Last week, I received a message from her saying that she thinks she’s made a mistake, and that we should talk about slowly reconnecting, and that she still loves me. The bloke she was seeing is no longer in the picture, after he realised that he didn’t want to be a step dad to my kids (luckily he realised this before he was introduced to them).

During this 15 month separation, I’ve abstained from dating and meeting new people, not out of hope of reconciliation, but out of respect for myself, my marriage vows, and the fact that I swore to myself that while I was still married, I wouldn’t until the divorce was final.

Now that she has realised, or thinks she has realised, that the marriage may be worth fighting for, I’m not sure if I can forgive or forget the fact that she’s been with other people during our separation. 

We’ve agreed to talk about things, and to take things slowly, I’m not going to move back in, I’m not going to declare my undying love straight away, it’s going to take a lot of hard work and honesty from both of us, and even then, it’s not a promise to rekindle our marriage, it’s just an option to try and see if doing so is the right thing to do. We won’t tell the kids, we’ll just go on dates and see where we go.

I suppose what I’m asking, if I’m actually asking anything at all, is should I just agree that this is a new start, and to put the fling she had with someone else behind us? 

I expect we’ll be better off going to marriage counselling to get to the bottom of all this, and feelings, etc…

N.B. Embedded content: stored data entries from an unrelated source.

/-- **The lower matrix formula IS the table** (typed; via file 1's entrywise re-decision `lowlit_eq₂`). -/
theorem lowerPQ_eq_F₂ : lowerPQ₂ = lowlit.submatrix e1 e1 := by
  ext i j
  have h := lowlit_eq₂ i j
  simp only [Lyapunov.NE39LossySplitLinesU3o200LPCert.lowF₂] at h
  rw [Matrix.submatrix_apply, h, lowerPQ₂, Matrix.add_apply, tDt_apply₂]
  simp only [Fintype.sum_sum_type, Fintype.sum_prod_type, mul_assoc]

/-! ### The linear-solve rank-one certificate (kernel) -/

/-- The solve on the typed state index. -/
def WT₂ : Matrix (Fin 10 ⊕ Fin 9) (Fin 9) ℚ := fun i a => W19₂ (e1 i) a
/-- The right-hand sides `[0; 1]`: the nine angle coordinates. -/
def selT₂ : Matrix (Fin 10 ⊕ Fin 9) (Fin 9) ℚ := fun i a => Sum.elim (fun _ => 0) (fun a' : Fin 9 => if a' = a then 1 else 0) i
/-- The angle part of channel `k`'s row of `C`. -/
def uθ₂ (k : ((Fin 10 × Fin 10) ⊕ (Fin 10 × Fin 10))) : Fin 9 → ℚ := fun a => CQ k (Sum.inr a)

set_option maxHeartbeats 4000000 in
/-- **The solve is EXACT**: `lowlit·W = [0; 1]` (kernel, 19 × 9 rational identities). -/
theorem low_mul_W₂ : lowlit.submatrix e1 e1 * WT₂ = selT₂ := by
  decide +kernel

/-- `C_k = [0; 1]·C_k^θ` for every channel (kernel). -/
theorem sel_mulVec₂ : ∀ k : ((Fin 10 × Fin 10) ⊕ (Fin 10 × Fin 10)), selT₂ *ᵥ uθ₂ k = CQ k := by
  decide +kernel

set_option maxHeartbeats 4000000 in
/-- **`s_k ≥ C_k·(W·C_k^θ)`** (`= C_k L⁻¹ C_kᵀ`) for every channel (kernel). -/
theorem sL_solve₂ : ∀ k : ((Fin 10 × Fin 10) ⊕ (Fin 10 × Fin 10)), CQ k ⬝ᵥ WT₂ *ᵥ uθ₂ k ≤ sL₂ k := by
  decide +kernel

/-- `γ_lo < 2·arctan(3/200)`: `γ_lo = sin(2·arctan u) = 2u/(1+u²) < 2·arctan u`. -/
theorem gloLQ_lt_gamma₂ : ((gloLQ₂ : ℚ) : ℝ) < 2 * Real.arctan (3 / 200 : ℝ) := by
  have hsin : Real.sin (2 * Real.arctan (3 / 200 : ℝ)) = ((1200/40009 : ℚ) : ℝ) := cos_sin_γL.2
  have hle : ((gloLQ₂ : ℚ) : ℝ) ≤ ((1200/40009 : ℚ) : ℝ) := by norm_num [gloLQ₂]
  have hpos : 0 < 2 * Real.arctan (3 / 200 : ℝ) := by
    have := Real.arctan_pos.2 (show (0 : ℝ) < 3 / 200 by norm_num)
    linarith
  have hlt : Real.sin (2 * Real.arctan (3 / 200 : ℝ)) < 2 * Real.arctan (3 / 200 : ℝ) := Real.sin_lt hpos
  linarith

/-! ### Cast plumbing -/

/-- `(M·N) ↦ ℝ` (plumbing). -/
private theorem map_mul' {m n o : Type*} [Fintype n] (M : Matrix m n ℚ) (N : Matrix n o ℚ) :
    (M * N).map (Rat.cast : ℚ → ℝ) = M.map (Rat.cast : ℚ → ℝ) * N.map (Rat.cast : ℚ → ℝ) :=
  Matrix.map_mul (f := Rat.castHom ℝ)
/-- `(M + N) ↦ ℝ` (plumbing). -/
private theorem map_add' {m n : Type*} (M N : Matrix m n ℚ) :
    (M + N).map (Rat.cast : ℚ → ℝ) = M.map (Rat.cast : ℚ → ℝ) + N.map (Rat.cast : ℚ → ℝ) := by
  ext; simp
/-- `Mᵀ ↦ ℝ` (plumbing). -/
private theorem map_transpose' {m n : Type*} (M : Matrix m n ℚ) :
    Mᵀ.map (Rat.cast : ℚ → ℝ) = (M.map (Rat.cast : ℚ → ℝ))ᵀ := by
  ext; simp
/-- `diagonal d ↦ ℝ` (plumbing). -/
private theorem map_diagonal' {n : Type*} [DecidableEq n] (d : n → ℚ) :
    (Matrix.diagonal d).map (Rat.cast : ℚ → ℝ) = Matrix.diagonal (fun i => ((d i : ℚ) : ℝ)) :=
  Matrix.diagonal_map (Rat.cast_zero)

/-- **The certificate's lower matrix is the cast of `lowerPQ₂`.** -/
theorem lowerMatrix_eq₂ : lpCert.lowerMatrix = lowerPQ₂.map (Rat.cast : ℚ → ℝ) := by
  have hd : Matrix.diagonal (fun k => lpCert.lam k * lpCert.a k)
      = (Matrix.diagonal (fun k => lamL₂ k * aL₂ k)).map (Rat.cast : ℚ → ℝ) := by
    rw [map_diagonal']
    congr 1; funext k
    show ((lamL₂ k : ℚ) : ℝ) * ((aL₂ k : ℚ) : ℝ) = _
    push_cast; rfl
  rw [LPSlabCertificate.lowerMatrix, C_eq, hd, lowerPQ₂]
  show PL₂.map (Rat.cast : ℚ → ℝ) + _ = _
  simp only [map_add', map_mul', map_transpose']

/-- `lowlit ⪰ 0` over `ℝ` on the typed index — NOT re-decided: `lowlit = lowShift₂ + ε·1` with `lowShift₂ ⪰ 0` the certificate
file's coercivity fact (`lower_ldl₂`, kernel `LDLᵀ` already in the tree) and `ε = 1/2097152 ≥ 0`. -/
private theorem low_psd₂ : ((lowlit.submatrix e1 e1).map (Rat.cast : ℚ → ℝ)).PosSemidef := by
  have h1 : (lowShift₂.map (Rat.cast : ℚ → ℝ)).PosSemidef := lower_ldl₂.posSemidef (R := ℝ)
  have h2 : (((epsLQ : ℚ) : ℝ) • (1 : Matrix (Fin 19) (Fin 19) ℝ)).PosSemidef :=
    Matrix.PosSemidef.one.smul (by exact_mod_cast (by norm_num [epsLQ] : (0 : ℚ) ≤ epsLQ))
  have e : lowlit.map (Rat.cast : ℚ → ℝ) = lowShift₂.map (Rat.cast : ℚ → ℝ) + ((epsLQ : ℚ) : ℝ) • (1 : Matrix (Fin 19) (Fin 19) ℝ) := by
    ext i j
    by_cases hij : i = j
    · subst hij; simp [lowShift₂]
    · simp [lowShift₂, hij]
  have h : (lowlit.map (Rat.cast : ℚ → ℝ)).PosSemidef := by rw [e]; exact h1.add h2
  exact h.submatrix e1

/-- **Rank-one facts** `s_k·lowerMatrix − C_kᵀC_k ⪰ 0` for every channel — by the linear-solve certificate.
[cite: HornJohnson2013, Thm 7.7.7; VuTuritsyn2017, §4.3 Theorem 1 (eq. V_min); Khalil2002, §7.1.2 Theorem 7.3] -/
theorem rankOneL₂ (k : ((Fin 10 × Fin 10) ⊕ (Fin 10 × Fin 10))) :
    (((sL₂ k : ℚ) : ℝ) • lpCert.lowerMatrix
      - Matrix.vecMulVec (NE39.splitLurieLinesSystem.C k) (NE39.splitLurieLinesSystem.C k)).PosSemidef := by
  have hC : NE39.splitLurieLinesSystem.C k = fun i => ((CQ k i : ℚ) : ℝ) := by
    rw [C_eq]; rfl
  rw [hC, lowerMatrix_eq₂, lowerPQ_eq_F₂]
  exact posSemidef_map_smul_sub_vecMulVec_of_mul_eq low_psd₂ low_mul_W₂ (uθ₂ k) (sel_mulVec₂ k) (sL_solve₂ k)

/-- `0 < s_k` (real). -/
theorem sL_pos₂ (k : ((Fin 10 × Fin 10) ⊕ (Fin 10 × Fin 10))) : (0 : ℝ) < ((sL₂ k : ℚ) : ℝ) := by
  exact_mod_cast (sL_tests₂ k).1

/-- **Level hypothesis**: every `lev ≤ c_rk` satisfies `lev < γ²/s_k` on every channel (`c_rk·s_k ≤ γ_lo² < γ²`). -/
theorem hlevL₂ {lev : ℝ} (hle : lev ≤ ((cRkLQ₂ : ℚ) : ℝ)) (k : ((Fin 10 × Fin 10) ⊕ (Fin 10 × Fin 10))) :
    lev < (2 * Real.arctan (3 / 200 : ℝ)) ^ 2 / ((sL₂ k : ℚ) : ℝ) := by
  have hs := sL_pos₂ k
  have ht : ((cRkLQ₂ : ℚ) : ℝ) * ((sL₂ k : ℚ) : ℝ) ≤ ((gloLQ₂ : ℚ) : ℝ) ^ 2 := by
    exact_mod_cast (sL_tests₂ k).2
  have hg0 : (0 : ℝ) ≤ ((gloLQ₂ : ℚ) : ℝ) := by exact_mod_cast gloL_test₂.1
  have hg := gloLQ_lt_gamma₂
  have hsq : ((gloLQ₂ : ℚ) : ℝ) ^ 2 < (2 * Real.arctan (3 / 200 : ℝ)) ^ 2 := by
    exact pow_lt_pow_left₀ hg hg0 two_ne_zero
  rw [lt_div_iff₀ hs]
  nlinarith

/-! ### THE SENTENCE -/

/-- **«NE39-LOSSY-SPLITU» — the certified region of the lossy 39-bus 10-machine Kron model at the window `2·arctan(3/200)`
(≈ 1.719°), Lur'e–Postnikov POSITIVITY certificate (Schur form) on the UNORDERED-LINES split presentation.**  For MODEL
M = `NE39.preLossless.toModelRel (1/10) 0` (New-England 39-bus data Kron-reduced to the ten machine internal nodes WITH transfer
conductances, uniform damping ratio `1/10`, equilibrium `θ* = preLossless.angleOf`): every solution `c` on `ℝ` whose initial Lur'e
state lies in the open slab `γ = 2·arctan(3/200)` (every `|(δ_p − δ_q) − (θ*_p − θ*_q)| < γ`, `mem_slab_iff`) and has `V_LP ≤ lev` for a
level `lev ≤ c_rk = 1948267263/62500000000000` (`V_LP = xᵀPx + 2Σ_k λ_k∫₀^{y_k}F_k` of `lpCert`) keeps BOTH for all `t ≥ 0`, and its Lur'e
state tends to `0`.  CERTIFIED for MODEL M, CLASS = the well (inner ROA estimate, a priori over all solutions); MODELLED as model-4's
record; nothing here says the 39-bus system is stable.
[cite: Pai1981, §2.16 Theorem [18] eqs. (2.63)–(2.64), §3.6.3 eqs. (3.43)–(3.45); Khalil2002, §7.1.2 Theorem 7.3] -/
theorem lossy_splitLinesLP_slab_roa₂ {lev : ℝ} (hle : lev ≤ ((cRkLQ₂ : ℚ) : ℝ))
    {c : ℝ → ClassicalSwing.State 10} (hc : (NE39.preLossless.toModelRel (1 / 10) 0).IsSolutionOn c univ)
    (h0 : NE39.preLossless.lurieState NE39.preLossless.angleOf (c 0) ∈ NE39.splitLurieLinesSystem.slab (fun _ => 2 * Real.arctan (3 / 200 : ℝ)))
    (h0c : lpCert.V (NE39.preLossless.lurieState NE39.preLossless.angleOf (c 0)) ≤ lev) :
    (∀ t, 0 ≤ t →
        NE39.preLossless.lurieState NE39.preLossless.angleOf (c t) ∈ NE39.splitLurieLinesSystem.slab (fun _ => 2 * Real.arctan (3 / 200 : ℝ)) ∧
          lpCert.V (NE39.preLossless.lurieState NE39.preLossless.angleOf (c t)) ≤ lev) ∧
      Tendsto (fun t => NE39.preLossless.lurieState NE39.preLossless.angleOf (c t)) atTop (𝓝 0) := by
  have key := lpCert.well_subset_regionOfAttraction_of_rankOne (γ := fun _ => 2 * Real.arctan (3 / 200 : ℝ)) hsecL
    (fun k => sL_pos₂ k) rankOneL₂ (hlevL₂ hle) (y := NE39.preLossless.lurieState NE39.preLossless.angleOf (c 0)) ⟨h0, h0c⟩
  have h2 := key.2 (fun t => NE39.preLossless.lurieState NE39.preLossless.angleOf (c t)) rfl
    fun T t _ => NE39.hasDerivWithinAt_lurieState_lines hc t
  exact ⟨fun t ht => ⟨(h2.1 t ht).1, (h2.1 t ht).2⟩, h2.2⟩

Things will have to change anyway, as going back to how it was isn’t an option. I suppose this is a chance to make a fresh start, with (hopefully) less money worries now that we’re financially completely separated (with the exception of the marital home which I still retain a share in, although don’t contribute to the mortgage currently whilst paying child maintenance.

Does anyone have any success stories of reconnecting after such a long separation, and almost divorce?


----------



## 225985

Right now, you are her Plan B since Plan A with the other bloke did not work out. Divorce her and then if you both agree, start dating. You need a clean break to get over what she did during separation.


----------



## BetrayedDad

blueinbr said:


> right now, you are her plan b since plan a with the other bloke did not work out. Divorce her and then if you both agree, start dating. You need a clean break to get over what she did during separation.


Bingo

Plan A pumped and dumped her. You got the sloppy seconds @Andy26599.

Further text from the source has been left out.